Different percentages (0%, 1%, 5%, and 10%) of nano-Ag particles were added to polylactic acid (PLA) to make an active nanocomposite packaging film. Strawberries were packaged by the nanocomposite films and stored at 4 ± 1 °C for 10 days. The freshness of strawberries was assessed by regularly measuring the physicochemical properties of the strawberries in each packaging film. The difference in the freshness of strawberries was evaluated by determining the following parameter changes: weight loss, hardness, soluble solids, titratable acid, color, vitamin C, total phenol, free radical scavenging activity, peroxidase activity, and sensory evaluation. The results revealed that the active nanocomposite packaging film has better preservation effect when compared with pure PLA film. Its preservation effect is mainly reflected in the more effective reduction of vitamin C loss, delaying the decline of total phenols and 1-Diphenyl-2-picrylhydrazyl (DPPH) in strawberries. It also showed better physical properties. The results showed that the PLA nanocomposite packaging film could effectively preserve freshness of strawberries.

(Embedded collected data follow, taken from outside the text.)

import Mathlib
import HarnessLib
import Summits.NavierStokesRegularity.NavierStokesRegularity.Theorems.LocalSineTubeDoorEnstrophyProductionProfileRigidity

/-!
# K2 `PoloidalWindowRigidity` (stmt-NavierStokesRegularity-19708), residue (G″): ENSTROPHY GRONWALL FROM `t = −∞`
# — profiles whose enstrophy production stays below the critical rate are trivial; the poloidal
# «small horizontal strain» stratum (CENSUS-K2G §16, mechanism M9; K2 lead nsreg-p7 gen 4)

For a profile `v` of the route's Type-I class (`‖v(t,x)‖ ≤ C/√(−t)`, continuity on the open slab, unit-viscosity
Oseen–Duhamel identity between negative times, divergence-free slices) the enstrophy density `q = |ω|²`,
`ω = curl v`, obeys the pointwise balance `∂ₜq + (v·∇)q − Δq = 2⟪ω, Dv ω⟫ − 2|∇ω|²_F`
(tree `…EnstrophyProductionProfileRigidity.enstrophyDensity_balance`, p6).  If a positive weight `g(t)` with
`2 g ⟪ω, Dv ω⟫ + g′ |ω|² ≤ 0` pointwise is available, then `Q = g q` is a bounded SUB-solution on every slab
`[t₀, t₁] × ℝ³`, so the whole-space maximum principle (tree `…BoundedSubsolutionMaxPrinciple.le_of_bounded_subsolution`)
and the class vorticity rate `|ω(t₀)| ≤ C₂/(−t₀)` (tree `…ClassRate.exists_curl_rate_of_class`) give
`q(t₁, x) ≤ g(t₀) C₂²/(t₀² g(t₁))`; whenever `g(s)/s² → 0` as `s → −∞` the profile is irrotational, hence zero
(tree `…Degenerate.eq_zero_of_irrotational`):

* `curl_eq_zero_of_weighted_production` — the core (any profile of the class, any admissible weight);
* `eq_zero_of_subcritical_production` — weight `g = (−t)^{2Λ}`: **a profile whose enstrophy production satisfies
  `⟪ω, Dv ω⟫ ≤ Λ |ω|²/(−t)` with `Λ < 1` is identically zero** (`Λ = 0` contains p6's production-free theorem;
  `Λ = 1` is the critical rate, where the a-priori bound `(−t)²|ω|² ≤ C₂²` is exactly scale-invariant);
* `eq_zero_of_small_horizontal_strain` — POLOIDAL profiles (`⟪curl v, e₃⟫ ≡ 0`): the production is
  `ω_hᵀ (∇_h v_h) ω_h`, so **a poloidal profile whose horizontal strain stays below the critical rate,
  `(−t) ⟪Dv(t,y) a, a⟫ ≤ Λ ‖a‖²` for horizontal `a` with `Λ < 1`, is identically zero** — the residue (G″) of the
  line `slicesharp-screw` must stretch some horizontal direction at the critical rate (CENSUS-K2G §16.2);
* the stub-currency corollaries `nonflatLiouville_of_subcritical_production`, `nonflatLiouville_of_small_horizontal_strain`.

The vertically periodic stratum (CENSUS-K2G §16.3: there the horizontal strain is `O(L (−t)^{−3/2})`, an
integrable rate) is the companion file `…VerticalPeriod`.

WHAT THIS IS NOT: not a proof of K2 and nothing about Clay (A) — two more settled strata of the residue of crux
`PoloidalWindowRigidity` (bears_on LADDER-NS N0, route PoloidalWindowDoor); establishment in the cell's sense needs the
cross-family referee PASS + independent reproduction.
-/

noncomputable section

Effect of High Pressure Treatment on Poly(lactic acid)/Nano–TiO2 Composite Films

The microstructure, thermal properties, mechanical properties and oxygen and water vapor barrier properties of a poly(lactic acid) (PLA)/nano-TiO2 composite film before and after high pressure treatment were studied. Structural analysis showed that the functional group structure of the high pressure treated composite film did not change. It was found that the high pressure treatment did not form new chemical bonds between the nanoparticles and the PLA. The micro-section of the composite film after high pressure treatment became very rough, and the structure was depressed. Through the analysis of thermal and mechanical properties, high pressure treatment can not only increase the strength and stiffness of the composite film, but also increase the crystallinity of the composite film. Through the analysis of barrier properties, it is found that the barrier properties of composite films after high pressure treatment were been improved by the applied high pressure treatment.